= Thomas J. McCormick =

American historian

Thomas J. McCormick (March 6, 1933 – July 25, 2020) was an American academic who was emeritus professor of history at the University of Wisconsin–Madison, the same place he got a Ph.
D. where he succeeded William Appleman Williams and continued the groundbreaking work of the so-called Wisconsin School of diplomatic history. Indeed he is considered one of the core members of the Wisconsin School, along with Williams, Walter LaFeber, and Lloyd Gardner. He has used Immanuel Wallerstein's world-systems approach to describe the dynamics of hegemony in US diplomatic history and also studied US corporatism.
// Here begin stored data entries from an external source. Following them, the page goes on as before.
omit [TopologicalSpace G] [IsTopologicalGroup G] [CompactSpace G] [MeasurableSpace G] [BorelSpace G] in
/-- Plaquette holonomies agree for configurations agreeing on the plaquette's four edges. -/
theorem plaquetteHolonomyZd_congr {U V : LGConfig 4 G} (p : ZdPlaquette 4)
    (h : ∀ e ∈ plaquetteEdges p, U e = V e) :
    plaquetteHolonomyZd U p.1 p.2.1.1 p.2.1.2 = plaquetteHolonomyZd V p.1 p.2.1.1 p.2.1.2 := by
  have h1 := h (p.1, p.2.1.1) (by simp [plaquetteEdges])
  have h2 := h (p.1 + Pi.single p.2.1.1 1, p.2.1.2) (by simp [plaquetteEdges])
  have h3 := h (p.1 + Pi.single p.2.1.2 1, p.2.1.1) (by simp [plaquetteEdges])
  have h4 := h (p.1, p.2.1.2) (by simp [plaquetteEdges])
  simp only [plaquetteHolonomyZd, h1, h2, h3, h4]

omit [TopologicalSpace G] [IsTopologicalGroup G] [CompactSpace G] [MeasurableSpace G] [BorelSpace G] in
/-- Membership in `Typ_bs(c)` transfers between configurations agreeing on `cellEdges w c`. -/
theorem mem_typBallSparse_of_agree {w : Fin 4 → ℤ → ℤ} {t₀ : ℝ} {R D : ℕ} {c : Fin 4 → ℤ} {U V : LGConfig 4 G}
    (hUV : ∀ e ∈ (↑(cellEdges w c) : Set (QuantumLattice.ZdEdge 4)), U e = V e)
    (hU : U ∈ typBallSparse ρ w t₀ R D c) :
    V ∈ typBallSparse ρ w t₀ R D c := by
  obtain ⟨X, hX, hsp, hsf⟩ := hU
  refine ⟨X, hX, hsp, fun p hp => ?_⟩
  have hp' : p ∈ cellPlaqs w c := (Finset.mem_sdiff.1 (Finset.mem_coe.1 hp)).1
  have hcongr := plaquetteHolonomyZd_congr (U := U) (V := V) p (fun e he => hUV e
    (Finset.mem_coe.2 (plaquetteEdges_subset_of_mem_cellPlaqs hp' he)))
  have := hsf p hp
  simp only [plaquetteObs] at this ⊢
  rw [← hcongr]
  exact this

omit [TopologicalSpace G] [IsTopologicalGroup G] [CompactSpace G] [MeasurableSpace G] [BorelSpace G] in
/-- **(second conjunct of `TypShellCond` for this factor)** `Typ_bs(c)` is read off the cell's own edges. -/
theorem typBallSparse_dependsOn (w : Fin 4 → ℤ → ℤ) (t₀ : ℝ) (R D : ℕ) (c : Fin 4 → ℤ) :
    DependsOn (fun U : LGConfig 4 G => U ∈ typBallSparse ρ w t₀ R D c) ↑(cellEdges w c) := by
  intro U V hUV
  show (U ∈ typBallSparse ρ w t₀ R D c) = (V ∈ typBallSparse ρ w t₀ R D c)
  exact propext ⟨mem_typBallSparse_of_agree ρ hUV, mem_typBallSparse_of_agree ρ fun e he => (hUV e he).symm⟩

omit [TopologicalSpace G] [IsTopologicalGroup G] [CompactSpace G] [MeasurableSpace G] [BorelSpace G] in
/-- Non-vacuity: the trivial configuration is ball-sparse-typical for every `t₀ ≥ 0` (`X = ∅`). -/
theorem one_mem_typBallSparse (w : Fin 4 → ℤ → ℤ) {t₀ : ℝ} (ht₀ : 0 ≤ t₀) (R D : ℕ) (c : Fin 4 → ℤ) :
    (1 : LGConfig 4 G) ∈ typBallSparse ρ w t₀ R D c :=
  ⟨∅, Finset.empty_subset _, fun x => by simp, one_mem_smallFieldRegion ρ _ ht₀⟩

omit [TopologicalSpace G] [IsTopologicalGroup G] [CompactSpace G] [MeasurableSpace G] [BorelSpace G] in
/-- `Typ_bs` is monotone in the threshold and in the multiplicity. -/
theorem typBallSparse_mono (w : Fin 4 → ℤ → ℤ) {t₀ t₀' : ℝ} (ht : t₀ ≤ t₀') {R D D' : ℕ} (hD : D ≤ D')
    (c : Fin 4 → ℤ) : typBallSparse ρ w t₀ R D c ⊆ typBallSparse (G := G) ρ w t₀' R D' c := by
  rintro U ⟨X, hX, hsp, hsf⟩
  exact ⟨X, hX, fun x => (hsp x).trans hD, smallFieldRegion_mono ρ ht hsf⟩

omit [TopologicalSpace G] [IsTopologicalGroup G] [CompactSpace G] [MeasurableSpace G] [BorelSpace G] in
/-- The small-field region over a FINITE plaquette set is a finite intersection of sub-level sets. -/
theorem smallFieldRegion_coe_eq_biInter (S : Finset (ZdPlaquette 4)) (ε : ℝ) :
    smallFieldRegion (G := G) ρ (↑S : Set (ZdPlaquette 4)) ε =
      ⋂ p ∈ S, {U : LGConfig 4 G | (N : ℝ) - plaquetteObs ρ p.1 p.2.1.1 p.2.1.2 U ≤ ε} := by
  ext U
  simp [smallFieldRegion, Set.mem_iInter]

omit [CompactSpace G] in
open Classical in
/-- **(first conjunct of `TypShellCond` for this factor)** (continuous `ρ`, second-countable `G`): `Typ_bs(c)` is a
finite union over the admissible exceptional sets of finite intersections of closed sub-level sets. -/
theorem measurableSet_typBallSparse [SecondCountableTopology G] (hρ : Continuous ρ) (w : Fin 4 → ℤ → ℤ) (t₀ : ℝ)
    (R D : ℕ) (c : Fin 4 → ℤ) : MeasurableSet (typBallSparse (G := G) ρ w t₀ R D c) := by
  have hrepr : typBallSparse (G := G) ρ w t₀ R D c =
      ⋃ X ∈ (cellPlaqs w c).powerset.filter (fun X => IsBallSparse R D X),
        smallFieldRegion ρ (↑(cellPlaqs w c \ X) : Set (ZdPlaquette 4)) t₀ := by
    ext U
    simp only [typBallSparse, Set.mem_setOf_eq, Set.mem_iUnion, Finset.mem_filter, Finset.mem_powerset,
      exists_prop, and_assoc]
  rw [hrepr]
  refine Finset.measurableSet_biUnion _ fun X _ => ?_
  rw [smallFieldRegion_coe_eq_biInter]
  exact Finset.measurableSet_biInter _ fun p _ =>
    measurableSet_le (measurable_const.sub (measurable_plaquetteObs ρ hρ p.1 p.2.1.1 p.2.1.2)) measurable_const

end BallSparse

/-! ### §2. The choice set of an atypical cell and its cardinality -/

section Choices

variable {N : ℕ} (ρ : G →* Matrix (Fin N) (Fin N) ℂ)

/-- The plaquettes of the cell whose base points lie in the sup-ball of radius `2R` around the base point of `q₀`. -/
def nearPlaqs (w : Fin 4 → ℤ → ℤ) (R : ℕ) (c : Fin 4 → ℤ) (q₀ : ZdPlaquette 4) : Finset (ZdPlaquette 4) :=
  (cellPlaqs w c).filter fun p => ∀ i, |p.1 i - q₀.1 i| ≤ 2 * (R : ℤ)

/-- **The choice set** of the union bound: the `(D+1)`-element subsets of `cellPlaqs w c` lying in the `2R`-sup-ball
of one of the cell's plaquettes. -/
def ballChoices (w : Fin 4 → ℤ → ℤ) (R D : ℕ) (c : Fin 4 → ℤ) : Finset (Finset (ZdPlaquette 4)) :=
  (cellPlaqs w c).biUnion fun q₀ => (nearPlaqs w R c q₀).powersetCard (D + 1)

omit [TopologicalSpace G] [IsTopologicalGroup G] [CompactSpace G] [MeasurableSpace G] [BorelSpace G] in
/-- A member of the choice set is a `(D+1)`-subset of the cell's plaquettes. -/
theorem subset_card_of_mem_ballChoices {w : Fin 4 → ℤ → ℤ} {R D : ℕ} {c : Fin 4 → ℤ} {Q : Finset (ZdPlaquette 4)}
    (hQ : Q ∈ ballChoices w R D c) : Q ⊆ cellPlaqs w c ∧ #Q = D + 1 := by
  obtain ⟨q₀, _, hQ⟩ := Finset.mem_biUnion.1 hQ
  obtain ⟨hsub, hcard⟩ := Finset.mem_powersetCard.1 hQ
  exact ⟨hsub.trans (Finset.filter_subset _ _), hcard⟩

omit [TopologicalSpace G] [IsTopologicalGroup G] [CompactSpace G] [MeasurableSpace G] [BorelSpace G] in
/-- **An atypical configuration exhibits `D+1` large-field plaquettes forming a member of the choice set.**  (Take for
`X` the set of ALL `t₀`-large plaquettes of the cell: the configuration is small-field off `X`, so `U ∉ Typ_bs` forces
`X` to be non-sparse — some `R`-ball holds `D+1` of them, and they lie within `2R` of any one of them.) -/
theorem exists_mem_ballChoices_of_notMem {w : Fin 4 → ℤ → ℤ} {t₀ : ℝ} {R D : ℕ} {c : Fin 4 → ℤ} {U : LGConfig 4 G}
    (hU : U ∉ typBallSparse ρ w t₀ R D c) :
    ∃ Q ∈ ballChoices w R D c, ∀ p ∈ Q, t₀ < (N : ℝ) - plaquetteObs ρ p.1 p.2.1.1 p.2.1.2 U := by
  classical
  set X : Finset (ZdPlaquette 4) :=
    (cellPlaqs w c).filter fun p => t₀ < (N : ℝ) - plaquetteObs ρ p.1 p.2.1.1 p.2.1.2 U with hX
  have hXsub : X ⊆ cellPlaqs w c := Finset.filter_subset _ _
  have hsf : U ∈ smallFieldRegion ρ (↑(cellPlaqs w c \ X) : Set (ZdPlaquette 4)) t₀ := by
    intro p hp
    obtain ⟨hp1, hp2⟩ := Finset.mem_sdiff.1 (Finset.mem_coe.1 hp)
    by_contra h
    exact hp2 (Finset.mem_filter.2 ⟨hp1, lt_of_not_ge h⟩)
  have hns : ¬ IsBallSparse R D X := fun h => hU ⟨X, hXsub, h, hsf⟩
  simp only [IsBallSparse, not_forall, not_le] at hns
  obtain ⟨x, hx⟩ := hns
  set B : Finset (ZdPlaquette 4) := X.filter fun p => ∀ i, |p.1 i - x i| ≤ (R : ℤ) with hB
  obtain ⟨Q, hQB, hQcard⟩ := Finset.exists_subset_card_eq (show D + 1 ≤ #B by omega)
  have hQne : Q.Nonempty := by rw [← Finset.card_pos, hQcard]; omega
  obtain ⟨q₀, hq₀⟩ := hQne
  have hBX : B ⊆ X := Finset.filter_subset _ _
  refine ⟨Q, Finset.mem_biUnion.2 ⟨q₀, hXsub (hBX (hQB hq₀)), Finset.mem_powersetCard.2 ⟨?_, hQcard⟩⟩, ?_⟩
  · intro p hp
    refine Finset.mem_filter.2 ⟨hXsub (hBX (hQB hp)), fun i => ?_⟩
    have h1 : |p.1 i - x i| ≤ (R : ℤ) := (Finset.mem_filter.1 (hQB hp)).2 i
    have h2 : |q₀.1 i - x i| ≤ (R : ℤ) := (Finset.mem_filter.1 (hQB hq₀)).2 i
    calc |p.1 i - q₀.1 i| ≤ |p.1 i - x i| + |x i - q₀.1 i| := abs_sub_le _ _ _
      _ ≤ (R : ℤ) + (R : ℤ) := by rw [abs_sub_comm (x i)]; exact add_le_add h1 h2
      _ = 2 * (R : ℤ) := by ring
  · intro p hp
    exact (Finset.mem_filter.1 (hBX (hQB hp))).2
McCormick taught at the Ohio University, University of Pittsburgh, and University of Wisconsin–Madison where he won the Wisconsin Student Association Award for Teaching Excellence (1992-1993). He was a Woodrow Wilson Center Fellow (1981), Distinguished Fulbright Lecturer at University College Dublin (1993-1994), and Vilas Associate (1996-1998). McCormick authored six books (see Works) and many influential articles. He often gave US guest lectures as well as several keynote addresses at worldwide conferences.

On December 4, 2023, the University of Wisconsin–Madison Senate Faculty passed a memorial resolution honoring the career and life of Professor Thomas J. McCormick.

== Works ==

- China Market: America's Quest for Informal Empire, 1893-1901. Chicago, IL: Quadrangle Books, 1967.
- Creation of the American Empire: U.S. Diplomatic History. With Lloyd C. Gardner and Walter F. LaFeber. New York: Rand McNally & Co., 1973.
- America in Vietnam. With William A. Williams and Walter F. LaFeber. New York: Anchor Doubleday, 1988.
- America's Half-Century: United States Foreign Policy in the Cold War. Baltimore, MD: Johns Hopkins University Press, 1990, revised second edition 1995.
- The Vietnam War: Four American Perspectives. With William Westmorland, George McGovern, and Edward Luttwack. Lafayette, IN: Purdue University Press, 1990.
- Behind the Throne: Servants of Power to Imperial Presidents, 1898-1968. With Walter F. LaFeber (eds.) Madison, WI: University of Wisconsin Press, 1994.